More than 2,000 people have put in offers on homes during the first month of the Help to Buy scheme, under which the taxpayer guarantees up to 15 per cent of mortgages, David Cameron will say today.
The Prime Minister is hosting a reception at 10 Downing Street for some of those accepted for a total of £365 million of home loans in the early days of the controversial three-year offer in an effort to highlight its benefits.
Under the latest phase, rushed forward three months as part of a Conservative response to the rising cost of living, people can buy properties worth up to £600,000 with a deposit of only 5 per cent.

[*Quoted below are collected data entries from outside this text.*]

import Summits.Ventures.PercRepro.S1Lever

/-!
# PercRepro — EVERY POINT LIES ON A TRIANGLE WHEN THE TRIANGLE COUNT EXCEEDS THE CAP ONE NULLITY DOWN (p8 g14, S3)

On a coloop-free `e`-free core of nullity `d + 1`, deleting a point `x` leaves an `e`-free core of nullity `d` with at
most `cq3 d` triangles (p3's table, `TriangleCap.core_ncard_triangles_le_cq3`), and `s₃ ≤ s₃(M ∖ x) + #(triangles through x)`
(p2's `S1.ncard_triangles_le_add_of_not_isColoop`); so with `s₃ > cq3 d` every point lies on a triangle
(`exists_triangle_through_of_cq3_lt`). At `(22, 12)`: `s₃ ≥ 25 > 24 = cq3 11`. Axioms: standard.
-/

open scoped Matroid

namespace PercRepro

namespace ThmN

variable {α : Type}

/-- **Every point lies on a triangle** on a coloop-free `e`-free core of nullity `d + 1` with more than `cq3 d` triangles. -/
theorem exists_triangle_through_of_cq3_lt (M : Matroid α) [M.Finite]
    (hfree : ∀ e ∈ M.E, ∃ A ⊆ M.E \ {e}, e ∉ M.closure A ∧ e ∉ M.closure ((M.E \ {e}) \ A))
    (hcf : ∀ e ∈ M.E, ¬ M.IsColoop e) {d : ℕ} (hd : M.E.encard = M.eRank + ((d + 1 : ℕ) : ℕ∞))
    (hs : TriangleCap.cq3 d < {C : Set α | M.IsCircuit C ∧ C.ncard = 3}.ncard) :
    ∀ x ∈ M.E, ∃ C, M.IsCircuit C ∧ C.ncard = 3 ∧ x ∈ C := by
  intro x hx
  have hL : ∀ e ∈ M.E, ¬ M.IsLoop e := not_isLoop_of_free M hfree
  have hC1 : ∀ L ⊆ M.E, M.eRk L = 2 → L.ncard ≤ 3 := by
    intro L hL' hr
    have := ncard_add_one_le_two_pow_of_eRk_le M hL hfree 2 L hL' hr.le
    omega
  have hC2 : ∀ P ⊆ M.E, M.eRk P ≤ 3 → P.ncard ≤ 6 := fun P hP hr =>
    ncard_le_six_of_eRk_le_three_of_free M hfree hP hr
  obtain ⟨hd', -, -, hle⟩ := S1.ncard_triangles_le_add_of_not_isColoop M hC1 hC2 (d := d) hd hx (hcf x hx)
  have hrec : (triangles (M ＼ {x})).ncard ≤ TriangleCap.cq3 d :=
    TriangleCap.core_ncard_triangles_le_cq3 (M ＼ {x}) (S1.hfree_delete M hfree x) hd'
  have hpos : 0 < (trianglesThrough M x).ncard := by
    have h0 : (triangles M).ncard = {C : Set α | M.IsCircuit C ∧ C.ncard = 3}.ncard := rfl
    omega
  obtain ⟨C, hC⟩ := Set.nonempty_of_ncard_ne_zero (by omega : (trianglesThrough M x).ncard ≠ 0)
  exact ⟨C, hC.1, hC.2.1, hC.2.2⟩

end ThmN

end PercRepro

Almost three-quarters of customers were looking to buy their first home.and the majority were couples applying with a joint salary of under £50,000 and borrowing around £159,000.
So far, just a handful of lenders have launched products under the latest phase, led by the UK's state-backed banks.
But others, such as Santander and Barclays, have announced they intend to participate.
Liberal Democrat Business Secretary Vince Cable and the boss of state-backed lender Lloyds however have been among those raising the alarm about over-inflating prices.
The chairman of the Council of Mortgage Lenders has warned the market risks becoming "addicted" to the flagship scheme unless a clear exit strategy is set out.
And Commons treasury select committee chairman Andrew Tyrie last week called on the Bank of England to shed more light on what powers it has to stop a house price bubble.
Number 10 said the average £900 monthly repayment represented 24% of borrowers' gross income - in line with the Council of Mortgage Lenders' historical average for the UK.
And fewer than a quarter were for homes in London and the South East, where house prices have rocketed.